Giuseppe Zenti, the Roman Catholic Bishop of Verona, is scheduled to speak. In response to critics who characterized the WCF as wanting to bring about a return to the Middle Ages, the bishop defended the values of that era. “The Enlightenment and ideological historiography that classifies the Middle Ages as obscurantist is part of the past," he said in an interview with Vatican Insider. "It seems strange to me that some people want to exhume it without knowing the heritage of the cultural values during the Middle Ages.”
The Mormon hierarchy has also been supportive of WCF, which held its 2015 summit in Salt Lake City. In Verona, the Church of Jesus Christ of Latter-day Saints, as the Mormon church is formally known, will be represented by Elder Massimo De Feo of the General Authority Seventies, a leadership body in the church.
Support for the summit from Italy's Deputy Prime Minister Matteo Salvini, Minister for Family and Disability Lorenzo Fontana, Minister for Education Marco Bussetti and other political leaders, has generated significant criticism and organizing in opposition by progressive advocates. To the disgust of Breitbart, a story in the Italian newspaper La Repubblica described the conference as a gathering of neofascists, anti-abortionists, and homophobes.
Not even Salvini’s leadership of the right-wing League party, whose government coalition includes the Five Star Movement party, could keep a leader of Five Star from saying that the conference was for “right-wing losers.” And there has even been dissent from within Salvini’s own party. Verona city council member Mauro Bonato resigned his position as local League leader, saying the party was meant to promote local autonomy, not “go back to ancient times where women are only the slaves of men.” He said he found the words of a WCF speaker chilling and said he could not accept giving a stage to people who equate homosexuality with Satanism.
Last week, Prime Minister Giuseppe Conte publicly distanced himself from the conference, whose organizers reportedly had used the logo of his office without his approval.
The World Congress of Families was founded in 1997, but the U.S. Religious Right’s understanding of the culture war as a global conflict intensified during the administration of Barack Obama, when the promotion of LGBTQ human rights and protection of reproductive choice were elements of U.S. foreign policy.

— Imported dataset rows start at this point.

import Literature.NumberTheory.EllipticCurves.FouquetWan2021.KatoMainConjecturePPartOPEN
import Summits.BirchSwinnertonDyer.Rank1Residual.Supersingular.KobayashiConverseReal
import HarnessLib

/-!
# Route `SignedLowerHalves`, crux `KobayashiLowerHalfLargeImage` (item stmt-BirchSwinnertonDyer-19001): the
# registered stub `stub_fwLocus` in ANALYTIC RANK 0, CLOSED MODULO the OPEN binder Fouquet–Wan Cor. 5.4
# (cell `bsd-ssimc`, seat `bsd-ssimc-lev` gen 5, order W-lev-9; a `--supports` helper, closes nothing)

PARTITION (cell bsd-ssimc): X7 (A7) r0 × the Fouquet–Wan locus (87 of the 233 open rank-0 X7 pairs of the
cell window, all of surjective image) — types-the-object-of; closes NONE. THEOREMS ONLY.

The planner's BC3 skeleton of crux 3 (`Cruxes/KobayashiLowerHalfLargeImage/Lines/birth.lean`, stubs
registered 2026-08-25T23:23Z) splits the crux along the ONE engine claimed in a preprint at
non-square-free level: `stub_fwLocus` = corner X7, `a_p = 0`, `ρ̄_{E,p}` onto, AND a prime `ℓ ≠ p` of
NON-SPLIT multiplicative reduction with `p ∤ ord_ℓ(Δ_min)` ⇒ `∃ ε, KobayashiLowerDivisibility W p ε`;
in print: Fouquet–Wan arXiv:2107.13726 Thm 5.1 / Cor 5.4 (PRE; the seat's audit MEMO-5 + addA/addB)
+ Kobayashi 2003 Thm 7.4. The Literature file `FouquetWan2021/KatoMainConjecturePPartOPEN.lean`
(p412876) transcribes Cor 5.4 for an elliptic curve at an odd good supersingular prime as the OPEN binder
`cor54_pPart_rankZero_OPEN` and derives `BSD(E,p)` on the locus in rank 0 from it and PUBLISHED facts.
This file composes that with the cell b2b-bsdres's rank-zero converse on the real ± objects
(`kobayashiMainConjecture_of_bsdp_of_analyticRank_eq_zero`, KobayashiConverseReal.lean: `BSD(E,p)` at a
rank-0 pair with `a_p = 0` and `ρ̄` onto ⇒ Kobayashi's main conjecture for BOTH signs, by Kobayashi Thm 1.2
/ 4.1, B. D. Kim Cor 3.15, Pollack, and the locality of `Λ`):

* `kobayashiMainConjecture_of_cor54_OPEN_of_fwLocus_of_analyticRank_eq_zero` — OPEN binder + published
  facts by name + X7, `p ≠ 2`, `a_p = 0`, Surj, locus, `r_an = 0` ⇒ `∀ ε, KobayashiMainConjecture W p ε`;
* `stub_fwLocus_of_cor54_OPEN_of_analyticRank_eq_zero` — the same ⇒ `∃ ε, KobayashiLowerDivisibility W p ε`,
  i.e. LITERALLY the registered stub's statement with the extra binders `(hFW_OPEN : cor54_pPart_rankZero_OPEN)`,
  the published facts, and `W.analyticRank = 0`.

So on its rank-0 part `stub_fwLocus` is closed MODULO one named OPEN claim (never to be fed as a theorem)
and published inputs; the rank-1 part would need Fouquet–Wan's Kato main conjecture itself (not only its
BSD corollary) composed with Kobayashi Thm 7.4 and BKO Cor A.5 — the tree has no Kato-main-conjecture
predicate for `E` at `p`, so that is not typed here. Nothing is booked; the crux stays OPEN.

References: [FouquetWan2021] Thm 5.1, Cor 5.4 (PRE); [Kobayashi2003] Thm 1.2, Thm 4.1, Conjecture (p. 2);
[BDKim2013] Cor 3.15; [Wuthrich2014] Lemma 20; [GreenbergVatsal2000] Rem 3.4; [Miller2011LMS] Def 1.1.
-/

set_option autoImplicit false
set_option linter.dupNamespace false

noncomputable section

open scoped Classical

open WeierstrassCurve Literature.NumberTheory.EllipticCurves
  Literature.NumberTheory.EllipticCurves.ModularForms
  Literature.NumberTheory.EllipticCurves.Rank1Residual
  Literature.NumberTheory.EllipticCurves.Rank1Residual.Typed
  Literature.NumberTheory.EllipticCurves.Kobayashi2003
  Literature.NumberTheory.EllipticCurves.FouquetWan2021
  Summit.BirchSwinnertonDyer.Rank1Residual.Supersingular

namespace Summit.BirchSwinnertonDyer.BirchSwinnertonDyer.Theorems

/-- **FW locus, rank 0: the OPEN binder Fouquet–Wan Cor. 5.4 + published facts ⇒ Kobayashi's signed main
conjecture at the pair, BOTH signs.** For a globally minimal `W/ℚ` on corner X7 at an odd prime `p`
(`hX : ClassX7 W p`), with `a_p = 0`, `ρ̄_{E,p}` onto, a prime `ℓ ≠ p` of non-split multiplicative
reduction with `p ∤ ord_ℓ(Δ_min)` (the Fouquet–Wan locus) and `ord_{s=1} L(E,s) = 0`: IF the claimed
Cor. 5.4 of Fouquet–Wan holds (`hFW_OPEN`, unrefereed), then `KobayashiMainConjecture W p ε` for every
sign `ε`, granted BY NAME modularity (`hnf`), GZK (`hGZK`), the period comparison (`h5`, `h3`), Kobayashi
2003 Thm 1.2 (`h12`) and Thm 4.1 (`h41`), B. D. Kim 2013 Cor 3.15 (`hBDK`), Wuthrich 2014 Lemma 20 (`hL20`)
and the entireness of `L(E,s)` (`hmod'`). Proof: `BSDp W p` by
`FouquetWan2021.X7.bsdp_of_cor54_OPEN_of_analyticRank_eq_zero`, then the b2b rank-zero converse.
CONDITIONAL on an OPEN binder; closes nothing. [claim: FouquetWan2021, status: under-review]
[cite: Kobayashi2003, Thm. 1.2, Thm. 4.1 and Conjecture (p. 2)] [cite: BDKim2013, Cor. 3.15 (p. 199)] -/
theorem kobayashiMainConjecture_of_cor54_OPEN_of_fwLocus_of_analyticRank_eq_zero
    (hFW_OPEN : cor54_pPart_rankZero_OPEN)
    (hnf : exists_isNewformOf) (hGZK : rank_eq_analyticRank_of_analyticRank_le_one)
    (h5 : realPeriodRat_eq_unit_mul_plusPeriod) (h3 : realPeriodRat_eq_unit_mul_plusPeriod_three)
    (h12 : Kobayashi2003.thm12_signedSelmerDual_finite_torsion)
    (h41 : Kobayashi2003.thm41_signedCharIdeal_divisibility)
    (hBDK : BDKim2013.cor315_signedCharValue_rankZero)
    (hL20 : Wuthrich2014.lemma20_surjective_threeAdic_of_semistable)
    (hmod' : hasEntireLFunction_rat)
    (W : WeierstrassCurve ℚ) [W.IsElliptic] [W.IsGloballyMinimal] (p : ℕ) [Fact p.Prime]
    (hp : p ≠ 2) (hX : ClassX7 W p) (hap : W.frobeniusTrace p = 0) (hs : Surj W p)
    (hFW : ∃ (ℓ : ℕ) (_ : Fact ℓ.Prime), ℓ ≠ p ∧ W.HasMultiplicativeReductionAtPrime ℓ ∧
        ¬ W.HasSplitMultiplicativeReductionAtPrime ℓ ∧ ¬ p ∣ padicValInt ℓ W.minimalDiscriminantInt)
    (hr : W.analyticRank = 0) (ε : ℤˣ) :
    KobayashiMainConjecture W p ε :=
  kobayashiMainConjecture_of_bsdp_of_analyticRank_eq_zero W p h12 h41 hBDK h5 h3 hL20 hGZK hmod' hp
    hX.1.1 hap hs hr
    (FouquetWan2021.X7.bsdp_of_cor54_OPEN_of_analyticRank_eq_zero hFW_OPEN hnf hGZK h5 h3 W p hp hX hFW hr) ε

/-- **`stub_fwLocus` of crux `KobayashiLowerHalfLargeImage` in ANALYTIC RANK 0, closed MODULO the OPEN
binder Fouquet–Wan Cor. 5.4.** Literally the registered stub's statement
(`p ≠ 2 → ClassX7 W p → ¬ W.HasCM → a_p = 0 → Surj W p → (∃ ℓ …) → ∃ ε, KobayashiLowerDivisibility W p ε`)
with the extra binders: the OPEN claim `hFW_OPEN`, the published facts, and `W.analyticRank = 0`. The
`¬ W.HasCM` binder of the stub is carried and unused (a supersingular non-CM hypothesis of the crux; CM is
impossible on X7 with surjective image anyway). CONDITIONAL; closes nothing; the crux stays OPEN.
[claim: FouquetWan2021, status: under-review] [cite: Kobayashi2003, Conjecture (p. 2)] -/
theorem stub_fwLocus_of_cor54_OPEN_of_analyticRank_eq_zero
    (hFW_OPEN : cor54_pPart_rankZero_OPEN)
    (hnf : exists_isNewformOf) (hGZK : rank_eq_analyticRank_of_analyticRank_le_one)
    (h5 : realPeriodRat_eq_unit_mul_plusPeriod) (h3 : realPeriodRat_eq_unit_mul_plusPeriod_three)
    (h12 : Kobayashi2003.thm12_signedSelmerDual_finite_torsion)
    (h41 : Kobayashi2003.thm41_signedCharIdeal_divisibility)
    (hBDK : BDKim2013.cor315_signedCharValue_rankZero)
    (hL20 : Wuthrich2014.lemma20_surjective_threeAdic_of_semistable)
    (hmod' : hasEntireLFunction_rat) :
    ∀ (W : WeierstrassCurve ℚ) [W.IsElliptic] [W.IsGloballyMinimal] (p : ℕ) [Fact p.Prime],
      p ≠ 2 → ClassX7 W p → ¬ W.HasCM → W.frobeniusTrace p = 0 → Surj W p →
      (∃ (ℓ : ℕ) (_ : Fact ℓ.Prime), ℓ ≠ p ∧ W.HasMultiplicativeReductionAtPrime ℓ ∧
          ¬ W.HasSplitMultiplicativeReductionAtPrime ℓ ∧ ¬ p ∣ padicValInt ℓ W.minimalDiscriminantInt) →
      W.analyticRank = 0 →
      ∃ ε : ℤˣ, KobayashiLowerDivisibility W p ε := by
  intro W _ _ p _ hp hX _hcm hap hs hFW hr
  exact ⟨1, kobayashiLowerDivisibility_of_mainConjecture
    (kobayashiMainConjecture_of_cor54_OPEN_of_fwLocus_of_analyticRank_eq_zero hFW_OPEN hnf hGZK h5 h3 h12
      h41 hBDK hL20 hmod' W p hp hX hap hs hFW hr 1)⟩

end Summit.BirchSwinnertonDyer.BirchSwinnertonDyer.Theorems

end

Religious Right groups rushed to embrace Putin’s positioning of himself and Russia as the saviors of Western civilization and the protectors of Christendom against the decadent and secularist forces they see as threats to that legacy, i.e. the European Union and, at that time, the U.S. If Hillary Clinton had won the presidency, the Obama-era anti-Americanism, if you will, of the U.S. Religious Right would undoubtedly have grown even more strident. But with Trump in the White House, they have the U.S. government on their side, and one more leader who, like Putin and various Putin-wannabes, will help them wage war against “gender ideology”—the globalized right-wing umbrella term that can cover reproductive rights, LGBTQ equality, sex ed, and anything that might upset traditionalist gender roles and norms, even laws against domestic violence.
The Religious Right’s eagerness to work with authoritarians in the name of traditional family values extends well beyond WCF—and well beyond Putin. For example, Brown has embraced Hungarian strongman Viktor Orbán, who talks about Christian values while fostering anti-Semitism, undermining media and civil society, and getting rid of checks and balances on his power. When asked by journalist Sarah Posner about Orbán’s moves against media and his political opposition, FRC’s Peter Sprigg dismissed those as “procedural things” that were less important than Orbán’s commitment to “defending Western civilization rooted in Christianity.”